● About this exercise
From the data below, retype exactly the lines starting with the one that contains "calc 8 * #(univ.filter" and ending with the one that contains "calc 16 * #(univ.filter", both included.

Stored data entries
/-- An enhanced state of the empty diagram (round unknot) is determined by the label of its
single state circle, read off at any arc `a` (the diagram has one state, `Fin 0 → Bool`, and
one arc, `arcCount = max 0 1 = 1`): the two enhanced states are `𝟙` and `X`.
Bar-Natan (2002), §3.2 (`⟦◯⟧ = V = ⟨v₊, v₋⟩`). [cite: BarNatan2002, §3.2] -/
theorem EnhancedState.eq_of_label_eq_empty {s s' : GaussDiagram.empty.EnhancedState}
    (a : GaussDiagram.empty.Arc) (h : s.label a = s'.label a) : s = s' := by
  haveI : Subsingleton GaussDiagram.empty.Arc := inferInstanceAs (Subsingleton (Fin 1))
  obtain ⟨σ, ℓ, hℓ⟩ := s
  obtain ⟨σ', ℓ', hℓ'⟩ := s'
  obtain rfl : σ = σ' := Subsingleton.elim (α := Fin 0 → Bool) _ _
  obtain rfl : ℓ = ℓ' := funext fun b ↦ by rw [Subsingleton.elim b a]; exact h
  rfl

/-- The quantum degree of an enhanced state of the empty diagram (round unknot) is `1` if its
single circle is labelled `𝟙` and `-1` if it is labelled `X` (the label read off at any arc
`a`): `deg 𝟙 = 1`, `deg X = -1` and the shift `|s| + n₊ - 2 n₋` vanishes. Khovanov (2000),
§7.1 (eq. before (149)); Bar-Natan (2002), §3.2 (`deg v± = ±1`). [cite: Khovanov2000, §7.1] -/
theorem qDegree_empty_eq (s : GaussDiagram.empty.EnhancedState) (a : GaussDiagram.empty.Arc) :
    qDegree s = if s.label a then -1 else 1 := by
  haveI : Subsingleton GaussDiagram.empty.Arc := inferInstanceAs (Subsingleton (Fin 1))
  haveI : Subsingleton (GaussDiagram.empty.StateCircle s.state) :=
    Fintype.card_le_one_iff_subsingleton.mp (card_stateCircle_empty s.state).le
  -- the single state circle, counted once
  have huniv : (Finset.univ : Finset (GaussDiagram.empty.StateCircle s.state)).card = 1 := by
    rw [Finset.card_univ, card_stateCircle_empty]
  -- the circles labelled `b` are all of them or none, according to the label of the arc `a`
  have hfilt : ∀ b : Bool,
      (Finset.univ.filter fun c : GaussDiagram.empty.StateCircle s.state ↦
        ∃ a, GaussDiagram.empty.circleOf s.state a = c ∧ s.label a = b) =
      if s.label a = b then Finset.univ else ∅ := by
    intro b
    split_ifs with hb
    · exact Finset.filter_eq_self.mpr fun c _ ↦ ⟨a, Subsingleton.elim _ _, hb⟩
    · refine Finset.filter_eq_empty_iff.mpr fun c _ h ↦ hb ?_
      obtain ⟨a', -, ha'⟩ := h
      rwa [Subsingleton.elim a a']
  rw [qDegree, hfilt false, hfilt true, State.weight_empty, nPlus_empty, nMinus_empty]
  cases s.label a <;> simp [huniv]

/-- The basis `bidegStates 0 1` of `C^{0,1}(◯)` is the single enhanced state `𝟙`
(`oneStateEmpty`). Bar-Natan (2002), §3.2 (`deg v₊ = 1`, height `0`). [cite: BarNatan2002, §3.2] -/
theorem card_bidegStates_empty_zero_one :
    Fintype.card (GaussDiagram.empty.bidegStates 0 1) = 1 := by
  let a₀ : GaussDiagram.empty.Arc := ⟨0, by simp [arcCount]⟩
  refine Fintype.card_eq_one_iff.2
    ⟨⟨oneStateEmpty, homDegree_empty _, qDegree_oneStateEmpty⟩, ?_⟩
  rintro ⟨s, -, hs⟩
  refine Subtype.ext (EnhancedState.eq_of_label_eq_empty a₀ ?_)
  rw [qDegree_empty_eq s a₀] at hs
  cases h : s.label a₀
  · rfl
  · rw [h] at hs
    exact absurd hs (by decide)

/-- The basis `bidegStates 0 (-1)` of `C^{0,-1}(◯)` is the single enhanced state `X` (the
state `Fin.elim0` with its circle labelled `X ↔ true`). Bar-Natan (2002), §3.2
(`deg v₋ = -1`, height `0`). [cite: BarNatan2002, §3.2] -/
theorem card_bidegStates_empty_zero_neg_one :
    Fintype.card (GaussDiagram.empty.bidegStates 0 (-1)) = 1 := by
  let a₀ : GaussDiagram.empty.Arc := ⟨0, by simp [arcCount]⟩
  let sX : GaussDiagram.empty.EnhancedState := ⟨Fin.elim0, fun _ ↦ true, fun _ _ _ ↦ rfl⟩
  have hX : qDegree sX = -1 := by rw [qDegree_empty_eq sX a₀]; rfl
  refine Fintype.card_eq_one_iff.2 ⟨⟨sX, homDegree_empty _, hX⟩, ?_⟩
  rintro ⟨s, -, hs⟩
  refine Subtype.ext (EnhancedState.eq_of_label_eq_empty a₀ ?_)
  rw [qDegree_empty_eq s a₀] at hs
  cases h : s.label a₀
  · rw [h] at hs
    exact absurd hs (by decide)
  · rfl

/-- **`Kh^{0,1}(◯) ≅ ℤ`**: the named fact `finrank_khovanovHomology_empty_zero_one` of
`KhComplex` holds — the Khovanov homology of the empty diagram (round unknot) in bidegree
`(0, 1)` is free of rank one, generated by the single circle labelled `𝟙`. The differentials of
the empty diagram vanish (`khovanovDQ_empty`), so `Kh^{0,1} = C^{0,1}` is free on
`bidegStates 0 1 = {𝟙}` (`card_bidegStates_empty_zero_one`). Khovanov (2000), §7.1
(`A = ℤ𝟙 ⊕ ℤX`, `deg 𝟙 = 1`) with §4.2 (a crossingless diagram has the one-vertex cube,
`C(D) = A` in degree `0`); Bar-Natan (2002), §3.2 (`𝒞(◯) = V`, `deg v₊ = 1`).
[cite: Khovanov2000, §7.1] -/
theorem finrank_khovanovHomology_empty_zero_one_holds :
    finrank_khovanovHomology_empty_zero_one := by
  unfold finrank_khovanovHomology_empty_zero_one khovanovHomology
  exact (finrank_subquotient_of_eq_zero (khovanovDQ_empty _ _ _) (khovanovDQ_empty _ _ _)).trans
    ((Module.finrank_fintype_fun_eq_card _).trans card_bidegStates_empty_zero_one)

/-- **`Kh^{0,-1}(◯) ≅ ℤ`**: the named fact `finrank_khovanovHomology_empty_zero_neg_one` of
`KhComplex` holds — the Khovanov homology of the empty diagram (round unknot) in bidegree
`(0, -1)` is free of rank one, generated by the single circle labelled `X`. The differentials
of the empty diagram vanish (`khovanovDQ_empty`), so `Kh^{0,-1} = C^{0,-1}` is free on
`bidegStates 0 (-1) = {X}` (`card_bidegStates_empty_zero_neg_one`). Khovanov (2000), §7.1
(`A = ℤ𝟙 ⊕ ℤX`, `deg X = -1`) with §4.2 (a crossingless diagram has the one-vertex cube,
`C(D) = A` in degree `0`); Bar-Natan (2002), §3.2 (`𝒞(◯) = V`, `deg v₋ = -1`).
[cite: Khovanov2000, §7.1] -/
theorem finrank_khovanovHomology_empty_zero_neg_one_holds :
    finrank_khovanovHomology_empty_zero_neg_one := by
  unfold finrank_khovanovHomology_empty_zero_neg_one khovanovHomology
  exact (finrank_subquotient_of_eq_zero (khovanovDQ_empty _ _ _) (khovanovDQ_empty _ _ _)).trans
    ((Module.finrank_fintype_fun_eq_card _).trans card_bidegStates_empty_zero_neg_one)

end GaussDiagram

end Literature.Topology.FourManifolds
* * *
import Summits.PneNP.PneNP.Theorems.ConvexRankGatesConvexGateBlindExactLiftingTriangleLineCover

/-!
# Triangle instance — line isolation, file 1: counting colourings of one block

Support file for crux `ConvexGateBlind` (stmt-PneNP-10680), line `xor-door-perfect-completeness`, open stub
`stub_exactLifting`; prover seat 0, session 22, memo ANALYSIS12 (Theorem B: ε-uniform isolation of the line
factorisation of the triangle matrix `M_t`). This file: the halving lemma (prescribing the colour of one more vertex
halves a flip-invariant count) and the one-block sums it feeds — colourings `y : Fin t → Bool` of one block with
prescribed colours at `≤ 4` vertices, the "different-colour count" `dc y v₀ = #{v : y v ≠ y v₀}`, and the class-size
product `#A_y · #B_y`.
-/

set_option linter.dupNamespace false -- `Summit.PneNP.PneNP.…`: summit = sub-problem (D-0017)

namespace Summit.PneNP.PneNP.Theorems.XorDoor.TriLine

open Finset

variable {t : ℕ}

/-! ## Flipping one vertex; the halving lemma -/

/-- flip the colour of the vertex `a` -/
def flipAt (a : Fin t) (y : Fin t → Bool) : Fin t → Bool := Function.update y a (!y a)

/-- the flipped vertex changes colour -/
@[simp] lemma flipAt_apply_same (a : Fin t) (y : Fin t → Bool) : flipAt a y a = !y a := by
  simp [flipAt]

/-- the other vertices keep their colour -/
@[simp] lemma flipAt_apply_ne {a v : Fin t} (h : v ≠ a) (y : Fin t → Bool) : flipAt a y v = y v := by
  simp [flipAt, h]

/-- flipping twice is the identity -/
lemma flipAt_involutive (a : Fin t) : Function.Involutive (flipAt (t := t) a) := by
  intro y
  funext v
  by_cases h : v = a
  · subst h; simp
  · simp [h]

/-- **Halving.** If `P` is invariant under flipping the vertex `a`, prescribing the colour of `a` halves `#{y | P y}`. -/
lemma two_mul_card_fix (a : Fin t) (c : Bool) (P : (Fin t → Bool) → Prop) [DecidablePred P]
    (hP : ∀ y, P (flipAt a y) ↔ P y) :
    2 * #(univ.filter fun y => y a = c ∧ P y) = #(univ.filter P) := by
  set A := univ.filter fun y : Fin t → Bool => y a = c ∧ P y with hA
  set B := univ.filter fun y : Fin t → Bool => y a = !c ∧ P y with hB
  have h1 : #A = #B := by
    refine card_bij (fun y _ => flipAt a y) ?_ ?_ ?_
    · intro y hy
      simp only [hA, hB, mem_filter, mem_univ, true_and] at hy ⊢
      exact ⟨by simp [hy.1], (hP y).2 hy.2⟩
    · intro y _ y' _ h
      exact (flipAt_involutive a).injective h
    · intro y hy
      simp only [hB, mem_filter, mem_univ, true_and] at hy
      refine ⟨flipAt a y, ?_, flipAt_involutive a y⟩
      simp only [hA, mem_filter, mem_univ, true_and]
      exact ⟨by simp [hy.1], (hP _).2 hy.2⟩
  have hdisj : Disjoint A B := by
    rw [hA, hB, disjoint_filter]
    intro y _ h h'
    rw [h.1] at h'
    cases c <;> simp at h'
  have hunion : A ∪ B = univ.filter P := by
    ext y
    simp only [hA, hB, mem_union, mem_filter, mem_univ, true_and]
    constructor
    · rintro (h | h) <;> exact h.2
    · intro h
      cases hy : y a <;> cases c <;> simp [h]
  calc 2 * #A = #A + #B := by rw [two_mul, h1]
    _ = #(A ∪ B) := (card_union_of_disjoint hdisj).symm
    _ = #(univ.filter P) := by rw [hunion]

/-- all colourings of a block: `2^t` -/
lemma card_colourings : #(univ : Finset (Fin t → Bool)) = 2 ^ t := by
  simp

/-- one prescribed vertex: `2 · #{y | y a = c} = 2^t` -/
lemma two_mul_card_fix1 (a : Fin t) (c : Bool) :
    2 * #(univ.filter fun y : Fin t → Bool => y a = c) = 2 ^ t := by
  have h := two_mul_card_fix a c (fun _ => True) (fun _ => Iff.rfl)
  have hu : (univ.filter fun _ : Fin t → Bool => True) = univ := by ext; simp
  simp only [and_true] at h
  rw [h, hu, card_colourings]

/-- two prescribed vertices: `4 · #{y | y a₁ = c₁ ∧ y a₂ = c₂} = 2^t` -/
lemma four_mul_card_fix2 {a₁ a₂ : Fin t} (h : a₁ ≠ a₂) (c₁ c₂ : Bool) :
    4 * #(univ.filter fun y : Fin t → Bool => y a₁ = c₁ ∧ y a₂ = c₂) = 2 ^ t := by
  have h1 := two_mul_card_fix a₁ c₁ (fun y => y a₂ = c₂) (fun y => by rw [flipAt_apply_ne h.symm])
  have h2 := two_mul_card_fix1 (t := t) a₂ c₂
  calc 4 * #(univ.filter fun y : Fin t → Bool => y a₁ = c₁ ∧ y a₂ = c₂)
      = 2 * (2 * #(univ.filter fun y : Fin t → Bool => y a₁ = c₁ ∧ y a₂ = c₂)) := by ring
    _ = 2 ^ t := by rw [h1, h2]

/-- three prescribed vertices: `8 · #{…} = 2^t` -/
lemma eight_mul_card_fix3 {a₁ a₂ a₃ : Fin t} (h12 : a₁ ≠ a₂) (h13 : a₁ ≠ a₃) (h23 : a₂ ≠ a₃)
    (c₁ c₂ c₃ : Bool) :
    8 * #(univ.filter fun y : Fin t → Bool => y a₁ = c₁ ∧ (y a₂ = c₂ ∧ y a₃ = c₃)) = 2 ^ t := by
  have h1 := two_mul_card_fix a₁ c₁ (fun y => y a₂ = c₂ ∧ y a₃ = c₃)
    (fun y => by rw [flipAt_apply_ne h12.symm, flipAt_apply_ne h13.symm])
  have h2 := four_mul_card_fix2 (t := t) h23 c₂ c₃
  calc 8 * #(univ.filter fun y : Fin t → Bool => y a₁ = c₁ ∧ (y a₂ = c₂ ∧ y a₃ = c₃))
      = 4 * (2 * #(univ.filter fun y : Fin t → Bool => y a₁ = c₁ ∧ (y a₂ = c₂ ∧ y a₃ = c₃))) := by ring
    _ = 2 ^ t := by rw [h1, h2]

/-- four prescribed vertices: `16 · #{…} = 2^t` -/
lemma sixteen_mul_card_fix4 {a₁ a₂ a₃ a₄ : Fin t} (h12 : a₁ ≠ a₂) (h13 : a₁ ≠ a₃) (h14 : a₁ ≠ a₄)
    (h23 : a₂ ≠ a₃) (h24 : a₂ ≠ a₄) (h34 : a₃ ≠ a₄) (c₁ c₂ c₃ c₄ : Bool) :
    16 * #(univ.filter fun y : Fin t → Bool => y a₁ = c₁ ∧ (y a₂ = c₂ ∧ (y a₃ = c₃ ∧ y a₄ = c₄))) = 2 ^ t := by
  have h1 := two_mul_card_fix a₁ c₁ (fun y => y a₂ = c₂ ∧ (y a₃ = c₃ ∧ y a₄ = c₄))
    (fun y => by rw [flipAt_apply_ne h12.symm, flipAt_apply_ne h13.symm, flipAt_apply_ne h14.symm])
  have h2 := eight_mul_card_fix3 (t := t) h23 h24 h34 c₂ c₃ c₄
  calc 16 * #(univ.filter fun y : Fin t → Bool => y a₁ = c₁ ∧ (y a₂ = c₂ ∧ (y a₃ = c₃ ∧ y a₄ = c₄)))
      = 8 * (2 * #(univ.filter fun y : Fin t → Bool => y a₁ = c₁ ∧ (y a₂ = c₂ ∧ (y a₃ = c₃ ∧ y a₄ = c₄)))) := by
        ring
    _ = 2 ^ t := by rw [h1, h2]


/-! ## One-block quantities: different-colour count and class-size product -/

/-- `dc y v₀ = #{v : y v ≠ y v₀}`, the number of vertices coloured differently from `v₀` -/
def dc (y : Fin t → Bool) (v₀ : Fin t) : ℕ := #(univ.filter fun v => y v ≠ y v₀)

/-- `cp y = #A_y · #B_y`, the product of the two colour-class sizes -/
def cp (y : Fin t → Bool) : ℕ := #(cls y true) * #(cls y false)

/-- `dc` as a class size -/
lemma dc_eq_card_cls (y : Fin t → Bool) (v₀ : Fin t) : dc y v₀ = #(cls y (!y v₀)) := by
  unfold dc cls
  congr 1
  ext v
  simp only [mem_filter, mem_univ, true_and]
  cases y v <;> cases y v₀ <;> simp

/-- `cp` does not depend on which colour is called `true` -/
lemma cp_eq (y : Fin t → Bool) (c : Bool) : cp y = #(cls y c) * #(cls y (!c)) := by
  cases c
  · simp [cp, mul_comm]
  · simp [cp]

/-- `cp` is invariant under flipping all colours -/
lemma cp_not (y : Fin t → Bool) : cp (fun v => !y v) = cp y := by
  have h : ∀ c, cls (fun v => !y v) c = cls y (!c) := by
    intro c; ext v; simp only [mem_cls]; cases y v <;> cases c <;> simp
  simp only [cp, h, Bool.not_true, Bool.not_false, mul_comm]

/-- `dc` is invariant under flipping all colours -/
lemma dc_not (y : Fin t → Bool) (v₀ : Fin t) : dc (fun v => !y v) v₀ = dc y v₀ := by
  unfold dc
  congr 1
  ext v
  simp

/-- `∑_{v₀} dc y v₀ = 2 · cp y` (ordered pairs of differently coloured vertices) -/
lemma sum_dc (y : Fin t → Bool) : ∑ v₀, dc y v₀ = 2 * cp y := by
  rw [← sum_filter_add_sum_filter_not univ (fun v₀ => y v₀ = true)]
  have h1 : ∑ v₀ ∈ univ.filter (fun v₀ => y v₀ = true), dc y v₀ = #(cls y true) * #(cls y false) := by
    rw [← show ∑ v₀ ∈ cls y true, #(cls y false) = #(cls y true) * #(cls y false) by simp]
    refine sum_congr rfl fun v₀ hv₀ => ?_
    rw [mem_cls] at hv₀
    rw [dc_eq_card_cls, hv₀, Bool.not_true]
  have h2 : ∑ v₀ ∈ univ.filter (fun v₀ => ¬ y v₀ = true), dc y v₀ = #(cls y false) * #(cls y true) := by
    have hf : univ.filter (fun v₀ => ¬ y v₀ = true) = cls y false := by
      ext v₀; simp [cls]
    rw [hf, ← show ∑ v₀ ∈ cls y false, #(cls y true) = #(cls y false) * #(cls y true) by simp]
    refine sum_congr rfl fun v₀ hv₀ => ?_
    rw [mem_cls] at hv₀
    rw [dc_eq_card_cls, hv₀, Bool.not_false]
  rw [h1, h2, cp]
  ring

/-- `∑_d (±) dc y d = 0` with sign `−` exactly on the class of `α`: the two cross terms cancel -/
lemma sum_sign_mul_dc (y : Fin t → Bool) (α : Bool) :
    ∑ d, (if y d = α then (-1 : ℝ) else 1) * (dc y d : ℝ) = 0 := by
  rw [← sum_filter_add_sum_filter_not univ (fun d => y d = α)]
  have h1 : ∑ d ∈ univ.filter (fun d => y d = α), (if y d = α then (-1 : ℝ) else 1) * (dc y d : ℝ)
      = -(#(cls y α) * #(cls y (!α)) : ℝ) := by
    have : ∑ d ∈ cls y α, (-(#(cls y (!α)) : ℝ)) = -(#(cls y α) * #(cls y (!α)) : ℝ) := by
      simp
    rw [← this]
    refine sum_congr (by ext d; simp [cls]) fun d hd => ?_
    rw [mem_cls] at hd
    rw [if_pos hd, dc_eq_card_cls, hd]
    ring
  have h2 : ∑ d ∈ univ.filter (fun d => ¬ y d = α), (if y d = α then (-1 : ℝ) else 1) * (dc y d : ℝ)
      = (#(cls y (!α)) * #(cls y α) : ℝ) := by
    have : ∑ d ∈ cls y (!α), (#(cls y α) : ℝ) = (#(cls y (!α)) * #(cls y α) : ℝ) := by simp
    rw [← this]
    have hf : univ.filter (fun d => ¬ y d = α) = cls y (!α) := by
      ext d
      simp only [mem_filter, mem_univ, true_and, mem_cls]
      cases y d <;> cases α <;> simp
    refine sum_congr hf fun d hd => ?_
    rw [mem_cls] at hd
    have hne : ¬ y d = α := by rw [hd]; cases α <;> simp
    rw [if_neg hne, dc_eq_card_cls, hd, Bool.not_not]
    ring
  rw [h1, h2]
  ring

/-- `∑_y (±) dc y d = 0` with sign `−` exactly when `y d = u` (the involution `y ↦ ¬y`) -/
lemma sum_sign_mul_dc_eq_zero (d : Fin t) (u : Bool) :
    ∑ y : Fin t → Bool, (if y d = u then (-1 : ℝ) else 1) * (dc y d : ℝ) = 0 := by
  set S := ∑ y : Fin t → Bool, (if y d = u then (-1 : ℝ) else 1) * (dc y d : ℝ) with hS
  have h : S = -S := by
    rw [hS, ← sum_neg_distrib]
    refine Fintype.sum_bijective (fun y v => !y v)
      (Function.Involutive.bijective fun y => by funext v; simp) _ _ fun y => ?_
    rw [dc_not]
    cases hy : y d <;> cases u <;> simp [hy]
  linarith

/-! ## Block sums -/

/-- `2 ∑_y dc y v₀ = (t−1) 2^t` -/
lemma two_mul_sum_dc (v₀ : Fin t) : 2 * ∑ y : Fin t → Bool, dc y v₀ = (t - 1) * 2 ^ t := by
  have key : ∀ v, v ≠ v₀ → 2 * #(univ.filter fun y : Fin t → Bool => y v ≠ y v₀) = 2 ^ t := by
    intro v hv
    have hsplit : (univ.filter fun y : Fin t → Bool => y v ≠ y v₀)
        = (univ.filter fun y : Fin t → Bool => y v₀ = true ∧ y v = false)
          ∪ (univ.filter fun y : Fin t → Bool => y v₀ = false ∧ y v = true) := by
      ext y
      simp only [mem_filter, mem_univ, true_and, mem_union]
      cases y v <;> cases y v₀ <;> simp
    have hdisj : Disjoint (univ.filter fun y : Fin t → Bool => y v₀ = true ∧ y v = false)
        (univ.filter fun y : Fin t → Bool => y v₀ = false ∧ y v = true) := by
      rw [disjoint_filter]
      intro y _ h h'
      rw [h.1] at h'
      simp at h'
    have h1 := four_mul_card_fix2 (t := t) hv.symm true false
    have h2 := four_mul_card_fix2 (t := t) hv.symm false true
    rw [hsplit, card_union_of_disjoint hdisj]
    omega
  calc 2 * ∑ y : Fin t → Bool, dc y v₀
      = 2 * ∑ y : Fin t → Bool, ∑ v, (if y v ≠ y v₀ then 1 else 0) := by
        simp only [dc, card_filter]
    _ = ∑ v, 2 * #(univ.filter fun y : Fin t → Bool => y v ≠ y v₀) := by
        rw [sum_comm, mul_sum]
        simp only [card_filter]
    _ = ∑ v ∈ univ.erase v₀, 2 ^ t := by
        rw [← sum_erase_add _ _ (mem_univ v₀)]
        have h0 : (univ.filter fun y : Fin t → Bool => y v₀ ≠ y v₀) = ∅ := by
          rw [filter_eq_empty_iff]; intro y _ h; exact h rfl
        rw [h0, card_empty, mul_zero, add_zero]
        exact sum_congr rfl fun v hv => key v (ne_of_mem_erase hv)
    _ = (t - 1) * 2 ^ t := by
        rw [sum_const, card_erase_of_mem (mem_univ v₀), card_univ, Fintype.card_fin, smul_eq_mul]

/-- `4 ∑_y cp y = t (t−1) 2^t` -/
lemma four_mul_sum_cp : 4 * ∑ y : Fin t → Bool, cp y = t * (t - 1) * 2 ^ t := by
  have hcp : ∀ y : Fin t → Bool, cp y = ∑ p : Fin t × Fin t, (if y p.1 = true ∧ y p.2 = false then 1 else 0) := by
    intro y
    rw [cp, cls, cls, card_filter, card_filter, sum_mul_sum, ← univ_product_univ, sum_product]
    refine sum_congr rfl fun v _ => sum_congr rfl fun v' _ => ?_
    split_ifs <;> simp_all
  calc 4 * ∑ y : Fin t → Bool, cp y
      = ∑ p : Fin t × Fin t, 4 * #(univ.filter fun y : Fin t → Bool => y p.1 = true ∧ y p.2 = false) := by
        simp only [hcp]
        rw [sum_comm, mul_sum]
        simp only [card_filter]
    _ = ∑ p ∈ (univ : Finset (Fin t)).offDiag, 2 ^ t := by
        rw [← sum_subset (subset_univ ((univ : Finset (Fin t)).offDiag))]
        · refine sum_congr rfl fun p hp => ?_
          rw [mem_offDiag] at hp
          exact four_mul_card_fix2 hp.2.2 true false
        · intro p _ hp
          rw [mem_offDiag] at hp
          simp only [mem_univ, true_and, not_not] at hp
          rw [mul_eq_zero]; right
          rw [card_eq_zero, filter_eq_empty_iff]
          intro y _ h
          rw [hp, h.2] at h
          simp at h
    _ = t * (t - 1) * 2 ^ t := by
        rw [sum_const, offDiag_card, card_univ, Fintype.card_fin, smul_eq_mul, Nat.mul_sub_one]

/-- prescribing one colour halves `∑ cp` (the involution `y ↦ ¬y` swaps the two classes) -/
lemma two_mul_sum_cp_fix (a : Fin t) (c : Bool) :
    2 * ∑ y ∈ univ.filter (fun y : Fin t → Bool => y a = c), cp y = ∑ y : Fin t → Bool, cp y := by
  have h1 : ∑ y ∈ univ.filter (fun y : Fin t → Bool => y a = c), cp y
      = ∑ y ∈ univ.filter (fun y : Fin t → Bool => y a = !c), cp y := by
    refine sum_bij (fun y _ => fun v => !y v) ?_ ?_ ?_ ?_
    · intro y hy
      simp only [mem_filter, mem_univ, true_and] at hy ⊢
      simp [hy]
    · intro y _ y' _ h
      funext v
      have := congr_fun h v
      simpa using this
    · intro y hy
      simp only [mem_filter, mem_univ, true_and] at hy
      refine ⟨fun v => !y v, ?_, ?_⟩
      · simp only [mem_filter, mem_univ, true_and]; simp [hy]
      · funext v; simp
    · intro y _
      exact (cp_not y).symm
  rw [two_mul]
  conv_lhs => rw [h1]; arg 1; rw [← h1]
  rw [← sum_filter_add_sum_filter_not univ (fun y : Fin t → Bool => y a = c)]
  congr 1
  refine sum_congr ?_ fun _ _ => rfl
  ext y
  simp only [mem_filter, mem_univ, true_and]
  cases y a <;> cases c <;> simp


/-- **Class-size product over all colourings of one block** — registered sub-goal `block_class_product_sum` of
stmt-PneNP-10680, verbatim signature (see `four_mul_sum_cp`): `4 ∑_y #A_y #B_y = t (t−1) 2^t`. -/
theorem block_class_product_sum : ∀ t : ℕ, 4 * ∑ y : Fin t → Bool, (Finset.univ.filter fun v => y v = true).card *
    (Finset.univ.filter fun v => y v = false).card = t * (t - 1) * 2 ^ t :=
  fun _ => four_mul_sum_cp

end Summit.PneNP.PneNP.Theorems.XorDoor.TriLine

● Answer below
  calc 8 * #(univ.filter fun y : Fin t → Bool => y a₁ = c₁ ∧ (y a₂ = c₂ ∧ y a₃ = c₃))
      = 4 * (2 * #(univ.filter fun y : Fin t → Bool => y a₁ = c₁ ∧ (y a₂ = c₂ ∧ y a₃ = c₃))) := by ring
    _ = 2 ^ t := by rw [h1, h2]

/-- four prescribed vertices: `16 · #{…} = 2^t` -/
lemma sixteen_mul_card_fix4 {a₁ a₂ a₃ a₄ : Fin t} (h12 : a₁ ≠ a₂) (h13 : a₁ ≠ a₃) (h14 : a₁ ≠ a₄)
    (h23 : a₂ ≠ a₃) (h24 : a₂ ≠ a₄) (h34 : a₃ ≠ a₄) (c₁ c₂ c₃ c₄ : Bool) :
    16 * #(univ.filter fun y : Fin t → Bool => y a₁ = c₁ ∧ (y a₂ = c₂ ∧ (y a₃ = c₃ ∧ y a₄ = c₄))) = 2 ^ t := by
  have h1 := two_mul_card_fix a₁ c₁ (fun y => y a₂ = c₂ ∧ (y a₃ = c₃ ∧ y a₄ = c₄))
    (fun y => by rw [flipAt_apply_ne h12.symm, flipAt_apply_ne h13.symm, flipAt_apply_ne h14.symm])
  have h2 := eight_mul_card_fix3 (t := t) h23 h24 h34 c₂ c₃ c₄
  calc 16 * #(univ.filter fun y : Fin t → Bool => y a₁ = c₁ ∧ (y a₂ = c₂ ∧ (y a₃ = c₃ ∧ y a₄ = c₄)))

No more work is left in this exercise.